# [DESCRIPTION OF THE TASK]
Your job with the data below is to output exactly the lines from the one holding "(cornerAct cmAbelianVarietyRealised_holds K ![t" down to the one holding "(cornerAct cmAbelianVarietyRealised_holds K ![Ψ", both included, and no others.

--------------------

open Literature.MathematicalPhysics.QuantumFieldTheory.Balaban1983to89
open Literature.MathematicalPhysics.QuantumFieldTheory.Balaban1983to89.T3ContinuumYM3Torus
open Literature.MathematicalPhysics.QuantumFieldTheory.Balaban1983to89.T3PrintedRegularMinimiser (RegPr)
open B11Eq103H1Complex (SiteL2K BondL2K laplaceAK)
open Summit.QuantumFields.YangMills.Theorems.Prop7SectET3Transport (periodsT3)
open Summit.QuantumFields.YangMills.Theorems.Prop7SectET3HilbertLetters (W₂ DL2 DstarL2)
open Summit.QuantumFields.YangMills.Theorems.Prop7SectET3WilsonHessian (DeltaEtaSlot)
open Summit.QuantumFields.YangMills.Theorems.Prop7SectET3CombLetters (Qkc)
open Summit.QuantumFields.YangMills.Theorems.Prop7QprimeCombL2 (RcombL2)
open Summit.QuantumFields.YangMills.Theorems.Prop7DeltaEtaAlmostPositive (almostPos_DeltaEtaSlot_of_regPr)
open Summit.QuantumFields.YangMills.Theorems.Prop7DivRecoveryForm (re_inner_laplaceAK_comb_DeltaEta_eq)
open Summit.QuantumFields.YangMills.Theorems.Prop7NormG0OfCoercive (hN06_of_coerciveRow)

/-! ## §1 The real arithmetic -/

/-- **COERCIVITY FROM ENGINE + RECOVERY (real arithmetic)**: with `P` the Hessian term (`P ≥ −θ·N`), `Rr, A ≥ 0` the projected-divergence and penalty terms, `D` the full divergence term,
`N = ‖y‖²`: the engine `γE·N ≤ P + κD·D + κQ·A + θE·N`, the recovery `D ≤ C·(Rr + A + P) + s·N` and the windows `κD·s + θE + (2 + κD·C + κQ)·θ ≤ γE∕2` give
`(γE ∕ (2·(2 + κD·C + κQ)))·N ≤ P + Rr + A`. [cite: Balaban1985BackgroundPropagators, Thm 3.11 p.416] -/
theorem coercive_of_engine_of_recovery {P Rr A D N θ γE κD κQ θE C s : ℝ}
    (hN : 0 ≤ N) (hRr : 0 ≤ Rr) (hA : 0 ≤ A) (hθ : 0 ≤ θ) (hκD : 0 ≤ κD) (hκQ : 0 ≤ κQ) (hC : 0 ≤ C)
    (hP : -(θ * N) ≤ P)
    (hEng : γE * N ≤ P + κD * D + κQ * A + θE * N)
    (hRec : D ≤ C * (Rr + A + P) + s * N)
    (hwin : κD * s + θE + (2 + κD * C + κQ) * θ ≤ γE / 2) :
    (γE / (2 * (2 + κD * C + κQ))) * N ≤ P + Rr + A := by
  set CT : ℝ := 2 + κD * C + κQ with hCT
  have hCT1 : 1 ≤ CT := by rw [hCT]; nlinarith
  have hCT0 : 0 < CT := by linarith
  -- insert the recovery into the engine
  have h1 : γE * N ≤ (1 + κD * C) * P + κD * C * Rr + (κD * C + κQ) * A + (κD * s + θE) * N := by
    have := mul_le_mul_of_nonneg_left hRec hκD
    nlinarith
  -- bound each coefficient by `CT`, paying `θ·N` for the possibly negative `P`
  have h2 : (1 + κD * C) * P ≤ CT * P + (CT - (1 + κD * C)) * (θ * N) := by
    have hc : 0 ≤ CT - (1 + κD * C) := by rw [hCT]; nlinarith
    nlinarith
  have h3 : κD * C * Rr ≤ CT * Rr := by
    have : κD * C ≤ CT := by rw [hCT]; nlinarith
    nlinarith
  have h4 : (κD * C + κQ) * A ≤ CT * A := by
    have : κD * C + κQ ≤ CT := by rw [hCT]; linarith
    nlinarith
  have hθN : 0 ≤ (1 + κD * C) * (θ * N) := by positivity
  have h5 : γE * N ≤ CT * (P + Rr + A) + (κD * s + θE + CT * θ) * N := by nlinarith [h1, h2, h3, h4, hθN]
  have h6 : (γE / 2) * N ≤ CT * (P + Rr + A) := by
    have : (κD * s + θE + CT * θ) * N ≤ (γE / 2) * N := mul_le_mul_of_nonneg_right (by rw [hCT]; linarith) hN
    linarith
  rw [show γE / (2 * CT) * N = ((γE / 2) * N) / CT by field_simp]
  rw [div_le_iff₀ hCT0]
  linarith

/-! ## §2 The door at the comb slots of record -/

section Door

variable (c₀ cB a₀ : ℕ → ℝ) [hc₀ : ∀ L : ℕ, Fact (0 < c₀ L)] [hcB : ∀ L : ℕ, Fact (0 < cB L)]
/-
Cell pub-hodgecm2 (COR-CM = stage 2 of the Hodge ladder), seat p2 (binder prover 2/8), gen 22
(prover-pub-hodgecm2-p2-g22-0), 2026-08-21.  Count-neutral own lane PERL-WEIL-LINE (work item W-a of
`hodge-director/B01-SIZE.md` §4 T2), file 3/3: the consumer of `PerL` on the model universe of record, read on real
carriers.  Theorems only; `PerL` is CONSUMED BY NAME (`Universe.PerL`, `CorCM/Geometry/Statements.lean`), never restated.
HONEST FRAMING: HC_CM is NOT proved.  What IS proved: IF the stage-1 statement `PerL` holds on the model universe of
record THEN one explicit family of `(2,2)` Weil classes on 12-dimensional CM abelian varieties is algebraic.
-/
import Summits.HodgeConjecture.CorCM.SurfaceCriterionQuadruple
import Summits.HodgeConjecture.CorCM.Model.WeilLineClassesOfWeilLineAlg
import Summits.HodgeConjecture.CorCM.Model.ModelAxiomsHolds
import Summits.HodgeConjecture.CorCM.Model.CMAbelianVarietyRealisedHolds
import Summits.HodgeConjecture.CorCM.Geometry.BallQuotientUniformisedHolds
import Literature.AlgebraicGeometry.HodgeTheory.ComplexConjugationHolds
import Literature.AlgebraicGeometry.HodgeTheory.HodgeFiltrationModelsReductionProofs
import HarnessLib

/-!
# What `PerL` certifies on the model universe of record: the `K`-Weil-line classes of the PerL corner
# product are algebraic (real carriers)

For the model universe `U = Model.universeOf hHD hI hU h₃` (all 28 model facts are tree theorems:
`Model.modelAxioms_holds`) the abstract arrows of `CorCM/SurfaceCriterionQuadruple.lean` and the converse junction of
`Model/WeilLineClassesOfWeilLineAlg.lean` compose to statements about the tree's real carriers
(`AbelianVariety ℂ`, `complexBetti`, `HodgeTheory.algebraicClasses`, `HodgeTheory.weilLineClasses`):

* `Model.weilLineClasses_le_algebraicClasses_of_period` — ANY CM field `K`, period quadruple `Ψ`, eigencharacter
  `σ`, surface of the model with morphisms to the `A_{(K,Ψᵢ)}` and `σ`-eigen holomorphic one-forms of non-zero
  quadrilinear period ⟹ every `K`-Weil-line class of the corner realisations
  `A_{(K,Ψ₀)}, A_{(K,Ψ̄₂)}, A_{(K,Ψ̄₃)}, A_{(K,Ψ₁)}` (`Model.cornerAV h₃ K ![Ψ 0, bar (Ψ 2), bar (Ψ 3), Ψ 1]`) is
  algebraic on `⨁_j A_j`; `…_of_periodNV`, `…_of_exists_periodNV` (Picard modular surface over ANY CM field `L`).
* **`Model.weilLineClasses_le_algebraicClasses_of_perL`** — `U.PerL` ⟹ for every sextic CM field `K` with normal
  closure `L` of degree `24` or `48`, frame `φ`, `ι₁` over `φ 0` and PerL quadruple `t`:
  `weilLineClasses (cornerAV h₃ K ![t 0, bar (t 2), bar (t 3), t 1]) (cornerAct …) 4 ≤ algebraicClasses (⨁ …).X 2`;
  `Model.monomial_mem_algebraicClasses_of_perL` — equivalently (p2-g10 `WeilLineMonomial.weilLineClasses_eq_iSup_span_monomial`)
  each of the `[K:ℚ] = 6` weight MONOMIALS `μ_s = π₀^*v₀(s) ∪ π₁^*v₁(s) ∪ π₂^*v₂(s) ∪ π₃^*v₃(s)` (one per complex
  embedding `s` of `K`; the «face 4-set» classes `{(0,s),(1,s̄),(2,s̄),(3,s̄)}` of the Pohlmann census when the two
  middle factors are re-read over their own types) is an algebraic class.
* `…_rec` forms: the same on the model universe OF RECORD
  `Model.picardCMUniverse exists_isReal_hodgeModel_holds hodgePQ_independent_of_hodgeModel_holds
  BallQuotient.ballQuotientUniformised_holds cmAbelianVarietyRealised_holds` — hypothesis `U_rec.PerL` ONLY.

This is the kernel form of `hodge-director/B01-SIZE.md` §4 T2 (stage-2 lead): «with W-a, PerL certifies the named
Weil-line statement».  The upgrade «⟹ HC for every abelian variety isogenous to a product of powers of the four
threefolds» is work item W-b (seat b25, `CorCM/Census/PairFlipSexticFourCore*`: the Hodge ring of all such products
is generated by divisors and these classes); this file is the socket it plugs into.  Nothing here uses or implies
`PerLFace`, B01 or HC_CM.
-/

noncomputable section

open CategoryTheory CategoryTheory.Limits
open Literature.AlgebraicGeometry.Motives Literature.AlgebraicGeometry.HodgeTheory
open Literature.AlgebraicGeometry.ComplexMultiplication Literature.NumberTheory.Automorphic
open Literature.NumberTheory.Automorphic.PicardCM (BallQuotientUniformisedDatum CMAbelianVarietyRealised eigenline)
open Literature.NumberTheory.ComplexMultiplication.CMTypeOps (bar)

namespace Summit.HodgeConjecture.CorCM.Model

/-! ## §1 On any instance of the model universe -/

section General

variable (hHD : exists_isReal_hodgeModel) (hI : hodgePQ_independent_of_hodgeModel)
  (hU : BallQuotientUniformisedDatum) (h₃ : CMAbelianVarietyRealised)

/-- **Period ⟹ algebraic Weil-line classes, real carriers.**  On the model universe, a surface `S` with morphisms
`Fᵢ : S → A_{(K,Ψᵢ)}` and holomorphic `σ`-eigen one-forms of non-zero quadrilinear period makes every `K`-Weil-line
class of the corner realisations `A_{Ψ₀}, A_{Ψ̄₂}, A_{Ψ̄₃}, A_{Ψ₁}` algebraic on `⨁_j A_j` — for ANY CM field `K`,
quadruple `Ψ` and `σ` (`Universe.weilLine_quad_le_alg_of_period` over `Model.modelAxioms_holds`, then
`Model.weilLineClasses_le_algebraicClasses_of_weilLine_le_alg`). [cite: Milne2020HodgeClassesAV, Theorem 1 (proof)] -/
theorem weilLineClasses_le_algebraicClasses_of_period (K : CMField) (Ψ : Fin 4 → CMType K) (σ : K →+* ℂ)
    (S : (universeOf hHD hI hU h₃).Var) (hS : (universeOf hHD hI hU h₃).dim S = 2)
    (Fm : (i : Fin 4) → (universeOf hHD hI hU h₃).Mor S ((universeOf hHD hI hU h₃).cmAV K (Ψ i)))
    (α : (i : Fin 4) → (universeOf hHD hI hU h₃).CohC ((universeOf hHD hI hU h₃).cmAV K (Ψ i)) 1)
    (hα : ∀ i, α i ∈ (universeOf hHD hI hU h₃).alphaLine K (Ψ i) σ)
    (hper : (universeOf hHD hI hU h₃).period S (fun i => (universeOf hHD hI hU h₃).pullC (Fm i) 1 (α i)) ≠ 0) :
    weilLineClasses (cornerAV h₃ K ![Ψ 0, bar (Ψ 2), bar (Ψ 3), Ψ 1])
        (cornerAct h₃ K ![Ψ 0, bar (Ψ 2), bar (Ψ 3), Ψ 1]) 4 ≤
      algebraicClasses (⨁ cornerAV h₃ K ![Ψ 0, bar (Ψ 2), bar (Ψ 3), Ψ 1]).X 2 :=
  weilLineClasses_le_algebraicClasses_of_weilLine_le_alg hHD hI hU h₃ K _
    ((universeOf hHD hI hU h₃).weilLine_quad_le_alg_of_period (modelAxioms_holds hHD hI hU h₃) K Ψ σ S hS Fm α
      hα hper)

/-- The same from a non-vanishing Picard-modular period `U.PeriodNV ι₁ V K Ψ σ` (surface `P_Γ` over ANY CM field `L`,
targets with CM by `K`). [cite: Milne2020HodgeClassesAV, Theorem 1 (proof)] -/
theorem weilLineClasses_le_algebraicClasses_of_periodNV {L : CMField} {ι₁ : L →+* ℂ} {V : HermSpace3 L ι₁}
    {K : CMField} {Ψ : Fin 4 → CMType K} {σ : K →+* ℂ}
    (h : (universeOf hHD hI hU h₃).PeriodNV ι₁ V K Ψ σ) :
    weilLineClasses (cornerAV h₃ K ![Ψ 0, bar (Ψ 2), bar (Ψ 3), Ψ 1])
        (cornerAct h₃ K ![Ψ 0, bar (Ψ 2), bar (Ψ 3), Ψ 1]) 4 ≤
      algebraicClasses (⨁ cornerAV h₃ K ![Ψ 0, bar (Ψ 2), bar (Ψ 3), Ψ 1]).X 2 :=
  weilLineClasses_le_algebraicClasses_of_weilLine_le_alg hHD hI hU h₃ K _
    ((universeOf hHD hI hU h₃).weilLine_quad_le_alg_of_periodNV (modelAxioms_holds hHD hI hU h₃) h)

/-- The same from the EXISTENCE of some Picard-modular period datum for `(K, Ψ)` — the per-configuration arrow of the
degree-by-degree existence lane, real-carrier form. [cite: Milne2020HodgeClassesAV, Theorem 1 (proof)] -/
theorem weilLineClasses_le_algebraicClasses_of_exists_periodNV {K : CMField} {Ψ : Fin 4 → CMType K}
    (h : ∃ (L : CMField) (ι₁ : L →+* ℂ) (V : HermSpace3 L ι₁) (σ : K →+* ℂ),
      (universeOf hHD hI hU h₃).PeriodNV ι₁ V K Ψ σ) :
    weilLineClasses (cornerAV h₃ K ![Ψ 0, bar (Ψ 2), bar (Ψ 3), Ψ 1])
        (cornerAct h₃ K ![Ψ 0, bar (Ψ 2), bar (Ψ 3), Ψ 1]) 4 ≤
      algebraicClasses (⨁ cornerAV h₃ K ![Ψ 0, bar (Ψ 2), bar (Ψ 3), Ψ 1]).X 2 := by
  obtain ⟨L, ι₁, V, σ, h⟩ := h
  exact weilLineClasses_le_algebraicClasses_of_periodNV hHD hI hU h₃ h

/-- **`PerL` ⟹ the `K`-Weil-line classes of the PerL corner product are algebraic (real carriers).**  If the stage-1
statement `PerL` holds on the model universe `U = Model.universeOf hHD hI hU h₃`, then for every sextic CM field `K`,
normal closure `j : K → L` with `[L:ℚ] ∈ {24, 48}`, frame `φ`, `ι₁ : L → ℂ` over `φ 0` and PerL quadruple `t`, every
class of `weilLineClasses (A_{(K,t⁰)}, A_{(K,t̄²)}, A_{(K,t̄³)}, A_{(K,t¹)}) 4 ⊂ H⁴((⨁_j A_j)(ℂ); ℂ)` is algebraic
(`Universe.weilLine_le_alg_of_perL` + the converse junction).  This is what PerL certifies Hodge-theoretically
(`hodge-director/B01-SIZE.md` §4 T2, W-a); NOT HC_CM. [cite: Milne2020HodgeClassesAV, Theorem 1 (proof)] -/
theorem weilLineClasses_le_algebraicClasses_of_perL (hP : (universeOf hHD hI hU h₃).PerL)
    (K L : CMField) (j : K →+* L) (hN : IsNormalClosure ℚ K L) (h6 : Module.finrank ℚ K = 6)
    (hL : Module.finrank ℚ L = 24 ∨ Module.finrank ℚ L = 48)
    (φ : Fin 3 → (K →+* ℂ)) (hφ : IsFrame φ) (ι₁ : L →+* ℂ) (hι : ι₁.comp j = φ 0)
    (t : Fin 4 → CMType K) (ht : IsPerLTypes φ t) :
    weilLineClasses (cornerAV h₃ K ![t 0, bar (t 2), bar (t 3), t 1])
        (cornerAct h₃ K ![t 0, bar (t 2), bar (t 3), t 1]) 4 ≤
      algebraicClasses (⨁ cornerAV h₃ K ![t 0, bar (t 2), bar (t 3), t 1]).X 2 :=
  weilLineClasses_le_algebraicClasses_of_weilLine_le_alg hHD hI hU h₃ K _
    ((universeOf hHD hI hU h₃).weilLine_le_alg_of_perL (modelAxioms_holds hHD hI hU h₃) hP K L j hN h6 hL φ hφ ι₁
      hι t ht)

/-- **`PerL` ⟹ the six weight monomials of the PerL corner product are algebraic.**  With eigenbases `v_j` of
`H¹(A_j(ℂ); ℂ)` (`v_j(s)` in the `s`-eigenline of the `K`-action; they exist: `AndreProductForm.exists_eigenbasis`),
each monomial `μ_s = π₀^*v₀(s) ∪ π₁^*v₁(s) ∪ π₂^*v₂(s) ∪ π₃^*v₃(s)` (`s : K →+* ℂ`; the classes spanning the
`K`-Weil-line space, p2-g10 `WeilLineMonomial.weilLineClasses_eq_iSup_span_monomial`) of the corner family
`A_{t⁰}, A_{t̄²}, A_{t̄³}, A_{t¹}` is an algebraic class on `⨁_j A_j`. [cite: Milne2020HodgeClassesAV, §2.1–2.2] -/
theorem monomial_mem_algebraicClasses_of_perL (hP : (universeOf hHD hI hU h₃).PerL)
    (K L : CMField) (j : K →+* L) (hN : IsNormalClosure ℚ K L) (h6 : Module.finrank ℚ K = 6)
    (hL : Module.finrank ℚ L = 24 ∨ Module.finrank ℚ L = 48)
    (φ : Fin 3 → (K →+* ℂ)) (hφ : IsFrame φ) (ι₁ : L →+* ℂ) (hι : ι₁.comp j = φ 0)
    (t : Fin 4 → CMType K) (ht : IsPerLTypes φ t)
    (v : ∀ i : Fin 4, Module.Basis (K →+* ℂ) ℂ (complexBetti (cornerAV h₃ K ![t 0, bar (t 2), bar (t 3), t 1] i).X 1))
    (hv : ∀ i σ, v i σ ∈ eigenline (cornerTheta h₃ K ![t 0, bar (t 2), bar (t 3), t 1] i) σ) (s : K →+* ℂ) :
    WeilLineMonomial.monomial (cornerAV h₃ K ![t 0, bar (t 2), bar (t 3), t 1]) v s ∈
      algebraicClasses (⨁ cornerAV h₃ K ![t 0, bar (t 2), bar (t 3), t 1]).X 2 :=
  weilLineClasses_le_algebraicClasses_of_perL hHD hI hU h₃ hP K L j hN h6 hL φ hφ ι₁ hι t ht
    (WeilLineMonomial.monomial_mem_weilLineClasses
      (fun i => cornerAV_isCMTypeRealisation h₃ K ![t 0, bar (t 2), bar (t 3), t 1] i) hv s)

end General

/-! ## §2 On the model universe OF RECORD (all four data are tree theorems; hypothesis `PerL` only) -/

section Record

/-- **`PerL(U_rec)` ⟹ algebraic Weil-line classes of every PerL corner product** — the model universe of record
`U_rec = Model.picardCMUniverse exists_isReal_hodgeModel_holds hodgePQ_independent_of_hodgeModel_holds
BallQuotient.ballQuotientUniformised_holds cmAbelianVarietyRealised_holds` (the universe of the cell's E-term display
`hc_cm_closed_of_perLFace`); single hypothesis `U_rec.PerL` = stage 1's E-term statement.  For every sextic CM field
`K` of the stage-1 class, frame, `ι₁` and PerL quadruple `t`: the `K`-Weil-line classes of
`A_{(K,t⁰)} ⊕ A_{(K,t̄²)} ⊕ A_{(K,t̄³)} ⊕ A_{(K,t¹)}` (the cell's chosen realisations `cmRealisation … (cmCode K _)`)
are algebraic.  NOT HC_CM; not a case of `PerLFace`. [cite: Milne2020HodgeClassesAV, Theorem 1 (proof)] -/
theorem weilLineClasses_le_algebraicClasses_of_perL_rec
    (hP : (picardCMUniverse exists_isReal_hodgeModel_holds hodgePQ_independent_of_hodgeModel_holds
      BallQuotient.ballQuotientUniformised_holds cmAbelianVarietyRealised_holds).PerL)
    (K L : CMField) (j : K →+* L) (hN : IsNormalClosure ℚ K L) (h6 : Module.finrank ℚ K = 6)
    (hL : Module.finrank ℚ L = 24 ∨ Module.finrank ℚ L = 48)
    (φ : Fin 3 → (K →+* ℂ)) (hφ : IsFrame φ) (ι₁ : L →+* ℂ) (hι : ι₁.comp j = φ 0)
    (t : Fin 4 → CMType K) (ht : IsPerLTypes φ t) :
    weilLineClasses (cornerAV cmAbelianVarietyRealised_holds K ![t 0, bar (t 2), bar (t 3), t 1])
        (cornerAct cmAbelianVarietyRealised_holds K ![t 0, bar (t 2), bar (t 3), t 1]) 4 ≤
      algebraicClasses (⨁ cornerAV cmAbelianVarietyRealised_holds K ![t 0, bar (t 2), bar (t 3), t 1]).X 2 :=
  weilLineClasses_le_algebraicClasses_of_perL exists_isReal_hodgeModel_holds hodgePQ_independent_of_hodgeModel_holds
    (PicardCM.ballQuotientUniformisedDatum_of BallQuotient.ballQuotientUniformised_holds) cmAbelianVarietyRealised_holds
    hP K L j hN h6 hL φ hφ ι₁ hι t ht

/-- On the model universe of record: a non-vanishing Picard-modular period for ANY `(K, Ψ, σ)` over ANY surface field
`L` makes the `K`-Weil-line classes of `A_{Ψ₀} ⊕ A_{Ψ̄₂} ⊕ A_{Ψ̄₃} ⊕ A_{Ψ₁}` algebraic — the per-configuration arrow
for the existence lane (no Galois / face / admissibility hypothesis). [cite: Milne2020HodgeClassesAV, Theorem 1 (proof)] -/
theorem weilLineClasses_le_algebraicClasses_of_periodNV_rec {L : CMField} {ι₁ : L →+* ℂ} {V : HermSpace3 L ι₁}
    {K : CMField} {Ψ : Fin 4 → CMType K} {σ : K →+* ℂ}
    (h : (picardCMUniverse exists_isReal_hodgeModel_holds hodgePQ_independent_of_hodgeModel_holds
      BallQuotient.ballQuotientUniformised_holds cmAbelianVarietyRealised_holds).PeriodNV ι₁ V K Ψ σ) :
    weilLineClasses (cornerAV cmAbelianVarietyRealised_holds K ![Ψ 0, bar (Ψ 2), bar (Ψ 3), Ψ 1])
        (cornerAct cmAbelianVarietyRealised_holds K ![Ψ 0, bar (Ψ 2), bar (Ψ 3), Ψ 1]) 4 ≤
      algebraicClasses (⨁ cornerAV cmAbelianVarietyRealised_holds K ![Ψ 0, bar (Ψ 2), bar (Ψ 3), Ψ 1]).X 2 :=
  weilLineClasses_le_algebraicClasses_of_periodNV exists_isReal_hodgeModel_holds
    hodgePQ_independent_of_hodgeModel_holds
    (PicardCM.ballQuotientUniformisedDatum_of BallQuotient.ballQuotientUniformised_holds) cmAbelianVarietyRealised_holds h

end Record

end Summit.HodgeConjecture.CorCM.Model

end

--------------------

# [RESULT]
        (cornerAct cmAbelianVarietyRealised_holds K ![t 0, bar (t 2), bar (t 3), t 1]) 4 ≤
      algebraicClasses (⨁ cornerAV cmAbelianVarietyRealised_holds K ![t 0, bar (t 2), bar (t 3), t 1]).X 2 :=
  weilLineClasses_le_algebraicClasses_of_perL exists_isReal_hodgeModel_holds hodgePQ_independent_of_hodgeModel_holds
    (PicardCM.ballQuotientUniformisedDatum_of BallQuotient.ballQuotientUniformised_holds) cmAbelianVarietyRealised_holds
    hP K L j hN h6 hL φ hφ ι₁ hι t ht

/-- On the model universe of record: a non-vanishing Picard-modular period for ANY `(K, Ψ, σ)` over ANY surface field
`L` makes the `K`-Weil-line classes of `A_{Ψ₀} ⊕ A_{Ψ̄₂} ⊕ A_{Ψ̄₃} ⊕ A_{Ψ₁}` algebraic — the per-configuration arrow
for the existence lane (no Galois / face / admissibility hypothesis). [cite: Milne2020HodgeClassesAV, Theorem 1 (proof)] -/
theorem weilLineClasses_le_algebraicClasses_of_periodNV_rec {L : CMField} {ι₁ : L →+* ℂ} {V : HermSpace3 L ι₁}
    {K : CMField} {Ψ : Fin 4 → CMType K} {σ : K →+* ℂ}
    (h : (picardCMUniverse exists_isReal_hodgeModel_holds hodgePQ_independent_of_hodgeModel_holds
      BallQuotient.ballQuotientUniformised_holds cmAbelianVarietyRealised_holds).PeriodNV ι₁ V K Ψ σ) :
    weilLineClasses (cornerAV cmAbelianVarietyRealised_holds K ![Ψ 0, bar (Ψ 2), bar (Ψ 3), Ψ 1])
        (cornerAct cmAbelianVarietyRealised_holds K ![Ψ 0, bar (Ψ 2), bar (Ψ 3), Ψ 1]) 4 ≤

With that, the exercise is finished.